◆ The data
/-- ★★★ **GIVEN THE `N17AtRecord13` TEXT, THE REGISTERED 1ᴬ TEXT `D1AtAnchoredJets` IS EQUIVALENT TO THE TEXT «at every anchoring κ the named numbers tend to `stepBal 2 F.L`»**
(both under K2⁷ v6's full prefix + the anchor hypothesis).  CONDITIONAL; NOT a proof of `stub_d1AnchoredJets13`. [cite: Balaban1987RG1, (1.3) p.260 and (2.12)-(2.14) p.268] -/
theorem d1AtAnchoredJets_iff_limitAtAnchoredJets_of_n17AtRecord13
    (hN : ∀ (F : T4Family) (θ : Node00.Stage13HParams F 2) (hP : θ.Provisos₁₃SepCoPH F 2), (θ.ZhUnity F 2 ∧ θ.SlotsNondegenerate₁₃ F 2) → θ.Admissible F 2 →
      B16.EndStatementBPrinted (Node00.datumOfRecord₁₃SepCoPH F 2 θ hP).C →
      (∃ γ₁ : ℝ, 0 < γ₁ ∧ ∀ γ : ℝ, 0 < γ → γ ≤ γ₁ → ∃ P : B12.RunParams, 1 ≤ P.K ∧ ((Node00.datumOfRecord₁₃SepCoPH F 2 θ hP).C P).flow.InInterval γ P.K) →
      ∃ u : U3Carriers, u.γ = θ.γ ∧ 0 ≤ u.ρ ∧ u.ρ < 1 ∧ N17At (Node00.datumOfRecord₁₃SepCoPH F 2 θ hP) u) :
    (∀ (F : T4Family) (κ : StepColourData) (θ : Node00.Stage13HParams F 2) (hP : θ.Provisos₁₃SepCoPH F 2), (θ.ZhUnity F 2 ∧ θ.SlotsNondegenerate₁₃ F 2) →
      θ.Admissible F 2 → B16.EndStatementBPrinted (Node00.datumOfRecord₁₃SepCoPH F 2 θ hP).C →
      (∃ γ₁ : ℝ, 0 < γ₁ ∧ ∀ γ : ℝ, 0 < γ → γ ≤ γ₁ → ∃ P : B12.RunParams, 1 ≤ P.K ∧ ((Node00.datumOfRecord₁₃SepCoPH F 2 θ hP).C P).flow.InInterval γ P.K) →
      ScaleAnchor (Node00.datumOfRecord₁₃SepCoPH F 2 θ hP).βfun (fun k => θ.cβ * beta0OfJs F κ k) →
      ∃ A : ℝ, OneLoopDrift (B12Normalization.stepBal 2 F.L) A (beta0OfJs F κ)) ↔
    (∀ (F : T4Family) (κ : StepColourData) (θ : Node00.Stage13HParams F 2) (hP : θ.Provisos₁₃SepCoPH F 2), (θ.ZhUnity F 2 ∧ θ.SlotsNondegenerate₁₃ F 2) →
      θ.Admissible F 2 → B16.EndStatementBPrinted (Node00.datumOfRecord₁₃SepCoPH F 2 θ hP).C →
      (∃ γ₁ : ℝ, 0 < γ₁ ∧ ∀ γ : ℝ, 0 < γ → γ ≤ γ₁ → ∃ P : B12.RunParams, 1 ≤ P.K ∧ ((Node00.datumOfRecord₁₃SepCoPH F 2 θ hP).C P).flow.InInterval γ P.K) →
      ScaleAnchor (Node00.datumOfRecord₁₃SepCoPH F 2 θ hP).βfun (fun k => θ.cβ * beta0OfJs F κ k) →
      Tendsto (beta0OfJs F κ) atTop (𝓝 (B12Normalization.stepBal 2 F.L))) := by
  constructor
  · intro h F κ θ hP hU hθ hB hwin hA
    obtain ⟨u, hγu, hρ0, hρ1, h17⟩ := hN F θ hP hU hθ hB hwin
    exact (exists_oneLoopDrift_iff_tendsto_stepBal_of_n17At_scaleAnchor F κ θ hP hθ hγu hρ0 hρ1 h17 hA).1 (h F κ θ hP hU hθ hB hwin hA)
  · intro h F κ θ hP hU hθ hB hwin hA
    obtain ⟨u, hγu, hρ0, hρ1, h17⟩ := hN F θ hP hU hθ hB hwin
    exact (exists_oneLoopDrift_iff_tendsto_stepBal_of_n17At_scaleAnchor F κ θ hP hθ hγu hρ0 hρ1 h17 hA).2 (h F κ θ hP hU hθ hB hwin hA)

/-- ★★ **GIVEN THE `N17AtRecord13` TEXT, THE κ-FREE CORNER-DRIFT TEXT (the hypothesis of DEF-1's `d1AtAnchoredJets_of_cornerDrift`: «at every tuple carrying the crux's hypotheses, every
sequence anchoring the record's β drifts with slope `θ.cβ · stepBal 2 F.L`») IS EQUIVALENT TO THE CORNER-LIMIT TEXT «… every anchoring sequence tends to `θ.cβ · stepBal 2 F.L`»** — row (D1)
for the record's own β as a double limit, jets-free.  CONDITIONAL. [cite: Balaban1987RG1, (1.3) p.260 and (2.12)-(2.14) p.268] -/
theorem cornerDrift_iff_cornerLimit_of_n17AtRecord13
    (hN : ∀ (F : T4Family) (θ : Node00.Stage13HParams F 2) (hP : θ.Provisos₁₃SepCoPH F 2), (θ.ZhUnity F 2 ∧ θ.SlotsNondegenerate₁₃ F 2) → θ.Admissible F 2 →
      B16.EndStatementBPrinted (Node00.datumOfRecord₁₃SepCoPH F 2 θ hP).C →
      (∃ γ₁ : ℝ, 0 < γ₁ ∧ ∀ γ : ℝ, 0 < γ → γ ≤ γ₁ → ∃ P : B12.RunParams, 1 ≤ P.K ∧ ((Node00.datumOfRecord₁₃SepCoPH F 2 θ hP).C P).flow.InInterval γ P.K) →
      ∃ u : U3Carriers, u.γ = θ.γ ∧ 0 ≤ u.ρ ∧ u.ρ < 1 ∧ N17At (Node00.datumOfRecord₁₃SepCoPH F 2 θ hP) u) :
    (∀ (F : T4Family) (θ : Node00.Stage13HParams F 2) (hP : θ.Provisos₁₃SepCoPH F 2), (θ.ZhUnity F 2 ∧ θ.SlotsNondegenerate₁₃ F 2) → θ.Admissible F 2 →
      B16.EndStatementBPrinted (Node00.datumOfRecord₁₃SepCoPH F 2 θ hP).C →
      (∃ γ₁ : ℝ, 0 < γ₁ ∧ ∀ γ : ℝ, 0 < γ → γ ≤ γ₁ → ∃ P : B12.RunParams, 1 ≤ P.K ∧ ((Node00.datumOfRecord₁₃SepCoPH F 2 θ hP).C P).flow.InInterval γ P.K) →
      ∀ b : ℕ → ℝ, ScaleAnchor (Node00.datumOfRecord₁₃SepCoPH F 2 θ hP).βfun b → ∃ A : ℝ, OneLoopDrift (θ.cβ * B12Normalization.stepBal 2 F.L) A b) ↔
    (∀ (F : T4Family) (θ : Node00.Stage13HParams F 2) (hP : θ.Provisos₁₃SepCoPH F 2), (θ.ZhUnity F 2 ∧ θ.SlotsNondegenerate₁₃ F 2) → θ.Admissible F 2 →
      B16.EndStatementBPrinted (Node00.datumOfRecord₁₃SepCoPH F 2 θ hP).C →
      (∃ γ₁ : ℝ, 0 < γ₁ ∧ ∀ γ : ℝ, 0 < γ → γ ≤ γ₁ → ∃ P : B12.RunParams, 1 ≤ P.K ∧ ((Node00.datumOfRecord₁₃SepCoPH F 2 θ hP).C P).flow.InInterval γ P.K) →
      ∀ b : ℕ → ℝ, ScaleAnchor (Node00.datumOfRecord₁₃SepCoPH F 2 θ hP).βfun b → Tendsto b atTop (𝓝 (θ.cβ * B12Normalization.stepBal 2 F.L))) := by
  constructor
  · intro h F θ hP hU hθ hB hwin b hA
    obtain ⟨u, hγu, hρ0, hρ1, h17⟩ := hN F θ hP hU hθ hB hwin
    exact (exists_oneLoopDrift_iff_tendsto_of_n17At_scaleAnchor F θ hP hθ hγu hρ0 hρ1 h17 hA _).2.1 (h F θ hP hU hθ hB hwin b hA)
  · intro h F θ hP hU hθ hB hwin b hA
    obtain ⟨u, hγu, hρ0, hρ1, h17⟩ := hN F θ hP hU hθ hB hwin
    exact (exists_oneLoopDrift_iff_tendsto_of_n17At_scaleAnchor F θ hP hθ hγu hρ0 hρ1 h17 hA _).2.2 (h F θ hP hU hθ hB hwin b hA)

◆ What to produce
Each line containing the word "TEXT" must be pulled from the listing and copied.

◆ Solution for this exercise
/-- ★★★ **GIVEN THE `N17AtRecord13` TEXT, THE REGISTERED 1ᴬ TEXT `D1AtAnchoredJets` IS EQUIVALENT TO THE TEXT «at every anchoring κ the named numbers tend to `stepBal 2 F.L`»**
/-- ★★ **GIVEN THE `N17AtRecord13` TEXT, THE κ-FREE CORNER-DRIFT TEXT (the hypothesis of DEF-1's `d1AtAnchoredJets_of_cornerDrift`: «at every tuple carrying the crux's hypotheses, every
sequence anchoring the record's β drifts with slope `θ.cβ · stepBal 2 F.L`») IS EQUIVALENT TO THE CORNER-LIMIT TEXT «… every anchoring sequence tends to `θ.cβ · stepBal 2 F.L`»** — row (D1)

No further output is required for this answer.